- 免責事項
- 【GO最大の出資先・売出益と経済圏拡大の本丸】株式会社ディー・エヌ・エー (2432)
- 【NTTドコモ経由で200億円出資・国内通信インフラの巨人】日本電信電話 (9432)
- 【GO出資10億円・タクシー広告Tokyo Prime経由でも恩恵】電通グループ (4324)
2026年6月16日、タクシー配車アプリ大手のGO株式会社(証券コード581A)が東証グロース市場に新規上場します。想定売り出し価格2,350円、時価総額は約1,800億円規模となる見通しで、2026年に承認されたIPOとしては最大級の案件です。

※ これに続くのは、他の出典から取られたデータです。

import Summits.HodgeConjecture.HodgeConjecture.Theorems.F0P3ArchIsotypyCM
import Literature.NumberTheory.Rogawski1990.CohomologicalSpectrumInnerForm
import HarnessLib

/-!
# FLOOR-0 P3 — rung-1 fold S4: E2′₀ (HODGE-TYPE RIGIDITY ON THE DIAGONAL `P = P′`) from letter F1a and the value maps of
# cotangent forms, and the OFF-DIAGONAL SHRINK of letter E2′ `Rogawski1990.hodgeTypeRigid`

Cell hodgecm-mathlib, FLOOR 0, crux item H413 = stmt-HodgeConjecture-24833, line `Cruxes/H413/Lines/F0_U3CohMultOne.lean`
(rung 1, ENGINE-INTERFACES §7b: «T6a + F1 + J2 discharge only the DIAGONAL case `P = P′` of E2′ (call it E2′₀); the full E2′
is e.v.p.-rigidity, engine-deep»).  PROOF lane (no `def`); author F0P3-p03 (g3).

* §1 `not_isHol_isAntihol_of_valueMaps` — E2′₀ for ONE discrete `P` of `U(H)` from (i) letter F1a at the CM pin
  (`P.ArchIsotypy (uFormGroup (Fin 2) (Fin 1)) (cmArchSectionUForm L ι H T hT)`, unpacked by ★ `F0P3ArchIsotypyCM`) and
  (ii) the two «form ↦ typed null value map» facts (brief B1′, F0P3-p01 (g3) `F0P3CotangentFormValueMap`; here explicit
  hypotheses `hvh` ∕ `hva` in the binder shape of ★ S2 ∕ ★ `not_both_types_archModuleCM`): `P` is not both of holomorphic and
  of antiholomorphic cotangent type at `ι`.
* §2 `hodgeTypeRigid_of_diag_of_offDiag` — the SHRINK: letter E2′ `Rogawski1990.hodgeTypeRigid` follows from its DIAGONAL
  part (`∀ P, IsHol P → IsAntihol P → False`, no `σ`) and its OFF-DIAGONAL part (`P ≠ P′`); so once §1's inputs are theorems
  the printed-citation letter E2′ is needed only off the diagonal — which is exactly the e.v.p.-rigidity
  [Rogawski1990, Thm. 13.3.6 (c); Thm. 14.6.4 l. 1] the S-layer must supply.
References: Rogawski 1990, §15.3 ¶1, Prop. 15.2.1 (b), Thm. 13.3.6 (c) [Rogawski1990]; Borel–Wallach 2000, VI 4.11
[BorelWallach2000]; Flath 1979, Thm. 3 [FlathCorvallis1979].
HONEST LABEL: HC_CM is proved only modulo the printed citations until rung 0 closes; this file discharges none of them.
-/

-- Mathlib idiom (as in `GKModules`, ★ F1a, ★ S0∕S2∕S3): commutator bracket on `Module.End`
attribute [local instance 100] LieRing.ofAssociativeRing

set_option autoImplicit false
set_option linter.dupNamespace false

noncomputable section

namespace Summit.HodgeConjecture.HodgeConjecture.Cruxes.H413.F0P3HodgeTypeRigidDiag

open NumberField NumberField.InfinitePlace MeasureTheory
open scoped Matrix MatrixGroups ComplexOrder
open Literature.Geometry.ComplexHyperbolic.BallModel (U21)
open Literature.RepresentationTheory.BorelWallach2000
open Literature.NumberTheory.Automorphic Literature.NumberTheory.Automorphic.UnitaryGroup
open Literature.NumberTheory.Automorphic.UnitaryGroup.CotangentForms
open Literature.RepresentationTheory.KonnoKonno2007 Literature.RepresentationTheory.KonnoKonno2007.RealDualPair
open Literature.RepresentationTheory.KonnoKonno2007.RealDualPair.UForm
open Summit.HodgeConjecture.HodgeConjecture.Cruxes.H413.F0P3ArchIsotypyCM

/-! ## §1 E2′₀ for one `P`, from F1a at the pin and the value maps of its cotangent forms -/

section Diag

variable {L : Type} [Field L] [NumberField L] [IsCMField L] (ι : L →+* ℂ) {H : Matrix (Fin 3) (Fin 3) L}
  (T : GL (Fin 3) ℂ) (hT : (T : Matrix (Fin 3) (Fin 3) ℂ)ᴴ * H.map ι * (T : Matrix (Fin 3) (Fin 3) ℂ) = Literature.Geometry.ComplexHyperbolic.BallModel.J)
  {μ : Measure (adelicGroupData (↥(maximalRealSubfield L)) L (IsCMField.complexConj L) 3 H).automorphicQuotient}
  [(adelicGroupData (↥(maximalRealSubfield L)) L (IsCMField.complexConj L) 3 H).IsAutomorphicMeasure μ]
  (P : DiscreteAutomorphicRep (adelicGroupData (↥(maximalRealSubfield L)) L (IsCMField.complexConj L) 3 H) μ)

/-- **E2′₀ (Hodge-type rigidity on the diagonal) for one discrete `P`, from F1a and the value maps.**  If (F1a at the pin) the
archimedean module `P.archModuleCM ι T hT` is detected by one irreducible admissible `(𝔤, K)`-module, and every non-zero
holomorphic (resp. antiholomorphic) cotangent form `Φ` along `cmArchSection`, right-`cmCompactFactor`-invariant, with classes in
`P` yields a NON-ZERO typed-`+I` (resp. `−I`) null value map `𝔲(2,1) →ₗ[ℝ] P.archModuleCM ι T hT` (brief B1′: `φ_Φ(Y) = Σ_j
Y_{j,3} • [Φ_j]`; hypotheses `hvh`, `hva` in the binder shape of ★ `F0P3ValueMapTransport.not_both_types_of_detected`), then `P`
is NOT simultaneously of holomorphic and of antiholomorphic cotangent type at `ι` — ★ `not_both_types_archModuleCM` (T6a on the
detecting module). [cite: Rogawski1990, §15.3 ¶1; Prop. 15.2.1 (b)] [cite: BorelWallach2000, VI Thm. 4.11] [cite: FlathCorvallis1979, Thm. 3] -/
theorem not_isHol_isAntihol_of_valueMaps
    (hF1a : P.ArchIsotypy (uFormGroup (Fin 2) (Fin 1)) (cmArchSectionUForm L ι H T hT))
    (hvh : ∀ Φ ∈ holCotForms (↥(maximalRealSubfield L)) L (IsCMField.complexConj L) 3 H (cmArchSection L ι H T hT)
        (cmCompactFactor L ι H T hT), Φ ≠ 0 → P.ContainsForm Φ →
      ∃ φ : (uFormGroup (Fin 2) (Fin 1)).lie →ₗ[ℝ] P.archModuleCM ι T hT, φ ≠ 0 ∧
        (∀ W ∈ (uFormGroup (Fin 2) (Fin 1)).kInLie, φ W = 0) ∧
        (∀ (k : (uFormGroup (Fin 2) (Fin 1)).maximalCompact) (X : (uFormGroup (Fin 2) (Fin 1)).lie),
          P.archRepKCM ι T hT k (φ X) =
            φ ((uFormGroup (Fin 2) (Fin 1)).Ad (Subgroup.inclusion (uFormGroup (Fin 2) (Fin 1)).maximalCompact_le_carrier k) X)) ∧
        (∀ W ∈ (uFormGroup (Fin 2) (Fin 1)).kInLie, ∀ X : (uFormGroup (Fin 2) (Fin 1)).lie,
          φ ⁅W, X⁆ = P.archRepLieCM ι T hT W (φ X)) ∧
        (∀ X : (uFormGroup (Fin 2) (Fin 1)).lie,
          P.archRepLieCM ι T hT (upqZ0 (Fin 2) (Fin 1)) (φ X) = Complex.I • φ X) ∧
        (∀ (X : (uFormGroup (Fin 2) (Fin 1)).lie) (s : (Fin 2 × Fin 1) × Fin 2),
          P.archRepLieCM ι T hT (upqPBasis s) (φ X) +
            Complex.I • P.archRepLieCM ι T hT ⁅upqZ0 (Fin 2) (Fin 1), upqPBasis s⁆ (φ X) = 0))
    (hva : ∀ Ψ ∈ (holCotForms (↥(maximalRealSubfield L)) L (IsCMField.complexConj L) 3 H (cmArchSection L ι H T hT)
        (cmCompactFactor L ι H T hT)).map (conjFun (↥(maximalRealSubfield L)) L (IsCMField.complexConj L) 3 H),
        Ψ ≠ 0 → P.ContainsForm Ψ →
      ∃ φ : (uFormGroup (Fin 2) (Fin 1)).lie →ₗ[ℝ] P.archModuleCM ι T hT, φ ≠ 0 ∧
        (∀ W ∈ (uFormGroup (Fin 2) (Fin 1)).kInLie, φ W = 0) ∧
        (∀ (k : (uFormGroup (Fin 2) (Fin 1)).maximalCompact) (X : (uFormGroup (Fin 2) (Fin 1)).lie),
          P.archRepKCM ι T hT k (φ X) =
            φ ((uFormGroup (Fin 2) (Fin 1)).Ad (Subgroup.inclusion (uFormGroup (Fin 2) (Fin 1)).maximalCompact_le_carrier k) X)) ∧
        (∀ W ∈ (uFormGroup (Fin 2) (Fin 1)).kInLie, ∀ X : (uFormGroup (Fin 2) (Fin 1)).lie,
          φ ⁅W, X⁆ = P.archRepLieCM ι T hT W (φ X)) ∧
        (∀ X : (uFormGroup (Fin 2) (Fin 1)).lie,
          P.archRepLieCM ι T hT (upqZ0 (Fin 2) (Fin 1)) (φ X) = (-Complex.I) • φ X) ∧
        (∀ (X : (uFormGroup (Fin 2) (Fin 1)).lie) (s : (Fin 2 × Fin 1) × Fin 2),
          P.archRepLieCM ι T hT (upqPBasis s) (φ X) +
            (-Complex.I) • P.archRepLieCM ι T hT ⁅upqZ0 (Fin 2) (Fin 1), upqPBasis s⁆ (φ X) = 0)) :
    P.IsHolCotangentAt (cmArchSection L ι H T hT) (cmCompactFactor L ι H T hT) →
      P.IsAntiholCotangentAt (cmArchSection L ι H T hT) (cmCompactFactor L ι H T hT) → False := by
  rintro ⟨Φ, hΦmem, hΦne, hΦP⟩ ⟨Ψ, hΨmem, hΨne, hΨP⟩
  obtain ⟨φp, hp, hp0, hpK, hp𝔨, hpwt, hpN⟩ := hvh Φ hΦmem hΦne hΦP
  obtain ⟨φm, hm, hm0, hmK, hm𝔨, hmwt, hmN⟩ := hva Ψ hΨmem hΨne hΨP
  exact not_both_types_archModuleCM ι T hT P hF1a φp φm hp0 hpK hp𝔨 hpwt hpN hm0 hmK hm𝔨 hmwt hmN hp hm

end Diag

/-! ## §2 The off-diagonal shrink of letter E2′ -/

/-- **Letter E2′ = its DIAGONAL part + its OFF-DIAGONAL part.**  `Rogawski1990.hodgeTypeRigid` (no irreducible smooth `σ` is
the finite component of both a holomorphic-type `P` and an antiholomorphic-type `P′`) follows from (diag) «no discrete `P` is of
both cotangent types at `ι`» (E2′₀ — §1 once F1a and the B1′ value maps are supplied; `σ` plays no role) and (off-diag) the same
statement as the letter under the extra hypothesis `P ≠ P′` (the e.v.p.-rigidity of [Rogawski1990, Thm. 13.3.6 (c); §12.3;
Thm. 14.6.4 l. 1]: the one-dimensional `ξ` with `P ∈ Π′(ξ)` is determined by `P_f ≅ σ`, and `ξ_ι` decides `J⁺` versus `J⁻`).
[cite: Rogawski1990, Thm. 13.3.6 (c); §15.3 ¶1; §12.3 p. 174; Thm. 14.6.4] -/
theorem hodgeTypeRigid_of_diag_of_offDiag
    (hdiag : ∀ (L : Type) [Field L] [NumberField L] [IsCMField L] (ι : L →+* ℂ) (H : Matrix (Fin 3) (Fin 3) L)
      (T : GL (Fin 3) ℂ)
      (hT : (T : Matrix (Fin 3) (Fin 3) ℂ)ᴴ * H.map ι * (T : Matrix (Fin 3) (Fin 3) ℂ) =
        Literature.Geometry.ComplexHyperbolic.BallModel.J),
      (∀ τ' : L →+* ℂ, InfinitePlace.mk τ' ≠ InfinitePlace.mk ι → (H.map τ').PosDef) →
      2 ≤ Module.finrank ℚ ↥(maximalRealSubfield L) →
      ∀ (μ : Measure (adelicGroupData (↥(maximalRealSubfield L)) L (IsCMField.complexConj L) 3 H).automorphicQuotient)
        [(adelicGroupData (↥(maximalRealSubfield L)) L (IsCMField.complexConj L) 3 H).IsAutomorphicMeasure μ]
        (P : DiscreteAutomorphicRep (adelicGroupData (↥(maximalRealSubfield L)) L (IsCMField.complexConj L) 3 H) μ),
        P.IsHolCotangentAt (cmArchSection L ι H T hT) (cmCompactFactor L ι H T hT) →
          P.IsAntiholCotangentAt (cmArchSection L ι H T hT) (cmCompactFactor L ι H T hT) → False)
    (hoff : ∀ (L : Type) [Field L] [NumberField L] [IsCMField L] (ι : L →+* ℂ) (H : Matrix (Fin 3) (Fin 3) L)
      (T : GL (Fin 3) ℂ)
      (hT : (T : Matrix (Fin 3) (Fin 3) ℂ)ᴴ * H.map ι * (T : Matrix (Fin 3) (Fin 3) ℂ) =
        Literature.Geometry.ComplexHyperbolic.BallModel.J),
      (∀ τ' : L →+* ℂ, InfinitePlace.mk τ' ≠ InfinitePlace.mk ι → (H.map τ').PosDef) →
      2 ≤ Module.finrank ℚ ↥(maximalRealSubfield L) →
      ∀ (μ : Measure (adelicGroupData (↥(maximalRealSubfield L)) L (IsCMField.complexConj L) 3 H).automorphicQuotient)
        [(adelicGroupData (↥(maximalRealSubfield L)) L (IsCMField.complexConj L) 3 H).IsAutomorphicMeasure μ]
        (W : Type) [AddCommGroup W] [Module ℂ W]
        (σ : Representation ℂ (finAdelic (↥(maximalRealSubfield L)) L (IsCMField.complexConj L) 3 H) W),
        σ.IsIrreducible → σ.IsSmooth →
      ∀ P P' : DiscreteAutomorphicRep (adelicGroupData (↥(maximalRealSubfield L)) L (IsCMField.complexConj L) 3 H) μ,
        P ≠ P' →
        P.IsHolCotangentAt (cmArchSection L ι H T hT) (cmCompactFactor L ι H T hT) →
        P'.IsAntiholCotangentAt (cmArchSection L ι H T hT) (cmCompactFactor L ι H T hT) →
        P.HasFinComponent σ → P'.HasFinComponent σ → False) :
    Literature.NumberTheory.Rogawski1990.hodgeTypeRigid := by
  intro L _ _ _ ι H T hT hdef h2 μ _ W _ _ σ hσirr hσsm P P' hP hP' hfP hfP'
  by_cases hPP' : P = P'
  · subst hPP'
    exact hdiag L ι H T hT hdef h2 μ P hP hP'
  · exact hoff L ι H T hT hdef h2 μ W σ hσirr hσsm P P' hPP' hP hP' hfP hfP'

end Summit.HodgeConjecture.HodgeConjecture.Cruxes.H413.F0P3HodgeTypeRigidDiag

end
import Summits.HodgeConjecture.Ring2.NonSimpleFivefoldsHodge
import Summits.HodgeConjecture.Ring2.NonSimpleFourfoldsCaseA
import HarnessLib

/-!
# Non-simple complex abelian FIVEFOLDS, part 3: the EXACT residual shapes of Moonen–Zarhin 1999 Thm. 0.2 (4) in the tree

Cell `pub-hodge-ring2` (HONEST FRAMING: research route conditional on HC_CM; not a corollary; Q11.4-sentence-2 already
refuted in dim ≥ 3), Literature lane (lit seat, generation 59, programme R27, part 3; parts 1–2 =
`Ring2/NonSimpleFivefoldsRows`, `Ring2/NonSimpleFivefoldsHodge`). Theorems only (no definition, no named fact, no `sorry`);
nothing here assumes HC_CM. NEW as stated (a census statement on tree theorems), hence under `Summits/`.

The master theorem of part 2, `isStablyNondegenerate_of_dim_eq_five_of_not_isSimple_of`, displays two rows of Moonen–Zarhin's
§5 — (5.10) «`X ∼ Y₁ × Y₂`, `Y₁` a simple abelian surface [of CM type], `Y₂` a simple abelian threefold [of Type 4] … If `Y₂`
is not of CM-type then Lemma (3.6) readily gives `Hg(X) = Hg(Y₁) × Hg(Y₂)`» and (5.11), `d_max = 3` «`Y` is isogenous to a
product of an elliptic curve `Y₁` and a simple abelian threefold `Y₂` … possibly after interchanging the roles of `E` and `Y₁`
we find that there does not exist an embedding of `End⁰(E)` into the center of `End⁰(Y)` … Again by Proposition (3.8)»
(Math. Ann. 315 (1999), chunk p0010 L18–L64 [corpus: paper:arxiv-math_9901113]) — as hypotheses. This file turns the display
into a DICHOTOMY BY NAME: a non-simple complex abelian fivefold without simple fourfold factor outside (e)/(f) IS stably
nondegenerate, OR is isogenous to one of the two residual shapes (with all the printed side conditions, so that a census
seat can enumerate them and a future proof of Lemma (3.6) for rank-two centres discharges them by name).

* **`isStablyNondegenerate_or_exists_residual_of_dim_eq_five_of_not_isSimple`** — (D), or `X ∼ S × T` (`S` simple CM
  surface, `T` simple threefold with a factor of Type IV and not of CM type), or `X ∼ E₁ × (E₂ × T)` (two non-isogenous CM
  elliptic curves whose fields do not embed in `End⁰(T)`, `T` as before).
* `hodgeConjectureFor_powSucc_or_exists_residual_of_dim_eq_five_of_not_isSimple` — the same with the Hodge conjecture
  for all powers in the first branch; `isStablyNondegenerate_of_dim_eq_five_of_not_isSimple_of_rows` — the master theorem
  with the two rows stated GLOBALLY (the shape a future rank-two Prop. (3.8) theorem discharges); `not_isOfCMType_of_residual`;
  `hodgeConjectureFor_of_isIsogenous_powSucc_of_dim_le_five_of_forall_factor_dim_le_two`.
* §2 **`isStablyNondegenerate_of_dim_le_five_of`** — Moonen–Zarhin Thm. 0.1 (4) AND Thm. 0.2 (4) in ONE statement: every
  complex abelian variety of dimension `≤ 5`, not a simple fivefold, without simple fourfold isogeny factor, outside the
  printed cases (a)/(e)/(f) (ONE hypothesis: no CM elliptic curve `E` and simple threefold `T`, both isogeny factors, with
  `End⁰(E) ↪ End⁰(T)`), granted the two fivefold rows, is stably nondegenerate (dimension `≤ 3`: R20; `4`: gen 59's
  `Ring2.NonSimpleFourfolds.isStablyNondegenerate_of_dim_eq_four_of_not_isSimple_of_not_caseA`; `5`: part 2);
  `hodgeConjectureFor_powSucc_of_dim_le_five_of`.
* §3 CLASS-TARGET DISPLAYS (`Ring2.ClassTargets.HCOnClass`, the census currency of the cell): unconditional
  `hcOnClass_avDominatedBy_powSucc_dim_le_five_factors_dim_le_two`, `hcOnClass_avDominatedBy_powSucc_curve_prod_surface_prod_surface`;
  modulo the two GLOBAL rows `hcOnClass_avDominatedBy_powSucc_dim_le_five_of_rows`.

## References
* [MoonenZarhin1999LowDim] B. Moonen, Yu. Zarhin, Math. Ann. 315 (1999) 711–733: Thm. 0.2 (4), Lemma (3.6), Prop. (3.8),
  §5 (5.10)–(5.11) [corpus: paper:arxiv-math_9901113 chunks p0002 L1–L7, p0007 L16–L78, p0010 L18–L64].
  [cite: MoonenZarhin1999LowDim, Thm. 0.2 (4) and §5 (5.10)–(5.11)]
* [MumfordAV1970] D. Mumford, *Abelian Varieties* (1970), §19 Thm. 1 and Cor. 1–2 (pp. 173–174). [cite: MumfordAV1970, §19 Thm. 1 (pp. 173–174)]
* [Deligne2000] P. Deligne, *The Hodge conjecture* (Clay problem description, 2000/2006), §1. [cite: Deligne2000, §1]
* [RamonMari2008] J. J. Ramón Marí, Collect. Math. 59 (2008), Prop. 2.18. [cite: RamonMari2008, Prop. 2.18]
-/

noncomputable section
import Literature.AlgebraicGeometry.Motives.AimedSplitProductProofs
import Literature.AlgebraicGeometry.Motives.HyperbolicWeilTypeProduct
import Literature.AlgebraicGeometry.HodgeTheory.WeilSurfaceCMSquare
import Literature.AlgebraicGeometry.HodgeTheory.AbelianVarietyEndomorphismsHOne
import Literature.AlgebraicGeometry.HodgeTheory.HodgeTypeConjugation
import Literature.AlgebraicGeometry.HodgeTheory.HodgeTypeExteriorProduct
import HarnessLib

/-!
# `H¹ = H^{1,0} ⊕ H^{0,1}` on the carriers: the subspaces, eigenvector multiplicities of an endomorphism, conjugation, products

Family `hodge`, layer `Literature/AlgebraicGeometry/HodgeTheory`. Bookkeeping for the degree-one Hodge
structure `H¹(X(ℂ); ℂ) = H^{1,0} ⊕ H^{0,1}` of a smooth projective `X` on the tree's carriers
(`complexBetti X 1`, `IsOfHodgeType n X 1 1 0 / 1 0 1`), together with an endomorphism `g : X ⟶ X`:
the "`K`-multiplicities" of an abelian variety of Weil type (van Geemen, LNM 1594, 4.9 and Lemma 5.2
(1): the dimensions `(p, q)` of `H^{1,0} ∩ V₊` and `H^{0,1} ∩ V₊` for the eigenspace `V₊` of `φ^*`),
read in general:

* `hodgeOneZero hX`, `hodgeZeroOne hX` — `H^{1,0}`, `H^{0,1} ⊆ H¹(X(ℂ); ℂ)` as `ℂ`-submodules
  (closed under sums by `IsOfHodgeType.add`, all Hodge models cutting out the same pieces);
  `isCompl_hodgeOneZero_hodgeZeroOne` — `H¹ = H^{1,0} ⊕ H^{0,1}` (Voisin I §6.1.3, Cor. 6.14; the
  tree's `exists_add_eq_of_isOfHodgeType_one`, `eq_zero_of_isOfHodgeType_one_zero_of_zero_one`);
* `map_mem_hodgeOneZero/ZeroOne` (`g^*` preserves types, Voisin I §7.3.2),
  `conjClass_mem_…` (conjugation swaps them, Cor. 6.12);
* `eigenvector_components` — the `(1,0)`- and `(0,1)`-components of an eigenvector of `g^*` are
  eigenvectors (same eigenvalue); `eigenspace_eq_sup`, `finrank_eigenspace_eq_add` —
  `V_μ = (V_μ ∩ H^{1,0}) ⊕ (V_μ ∩ H^{0,1})`, `dim V_μ = p_μ + q_μ`;
* `finrank_eq_of_conjClass_mapsTo` — two subspaces exchanged by complex conjugation have the same
  dimension (conjugation is a conjugate-linear bijection; count real dimensions);
  `finrank_eigenspace_inf_hodgeZeroOne_eq` — `q_{μ̄} … = p_μ`: `dim (V_{conj μ} ∩ H^{0,1}) =
  dim (V_μ ∩ H^{1,0})` (`g^*` is real, `conjClass_map`);
* products of abelian varieties `A × B` with `φ × ψ`: `eigenspace_inf_hodgeOneZero_prod_eq_sup`
  and `finrank_eigenspace_inf_hodgeOneZero_prod` (and the `(0,1)` twins) — **the multiplicities
  add**, `p_μ(A × B) = p_μ(A) + p_μ(B)` (Künneth in degree one on the carriers,
  `exists_eq_map_fst_add_map_snd_deg_one`, the sections `(𝟙, 0)`, `(0, 𝟙)`, and type preservation).

No named fact is introduced (D-0026); the two `def`s are submodules (carriers `{x | IsOfHodgeType …}`).

## References

* [VoisinHodgeI2002] C. Voisin, Hodge Theory and Complex Algebraic Geometry I (CUP 2002), §6.1.3
  Cor. 6.12, Cor. 6.14, §7.1.1, §7.3.2, §11.3.3 (Künneth).
* [vanGeemen1994HodgeAV] B. van Geemen, An introduction to the Hodge conjecture for abelian
  varieties, LNM 1594 (1994), 4.9, Lemma 5.2 (1).
* [LangeBirkenhake1992] H. Lange, Ch. Birkenhake, Complex Abelian Varieties (1992), §1.1, Thm. 4.2.1.
-/

noncomputable section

GOは日本交通ホールディングスとDeNAがそれぞれ25.75%を保有する共同筆頭株主体制のもと、全国8.5万台のタクシーネットワーク、累計3,500万ダウンロード、月間平均利用回数では国内シェアNo.1を握る「日本のモビリティOS」と呼ぶべき存在に成長しました。2026年5月期予想では売上408億円・営業利益70億円・純利益64億円(前期比3倍)と急成長フェーズに突入しています。
注目すべきは、GO上場が単なる「人気アプリ会社の上場」にとどまらない点です。①既存株主の含み益顕在化、②タクシーDX・自動運転タクシー商用化、③日本版ライドシェア解禁、④EV充電(GO Charge)、⑤車内デジタル広告(Tokyo Prime)といった複数の波及テーマが同時に動き始めています。日産・ホンダ・ティアフォーは2026〜2027年の自動運転タクシー商用化を目標に実証実験を加速しており、まさに「2026年下期はMaaS関連が花開く転換点」となる可能性が高まっています。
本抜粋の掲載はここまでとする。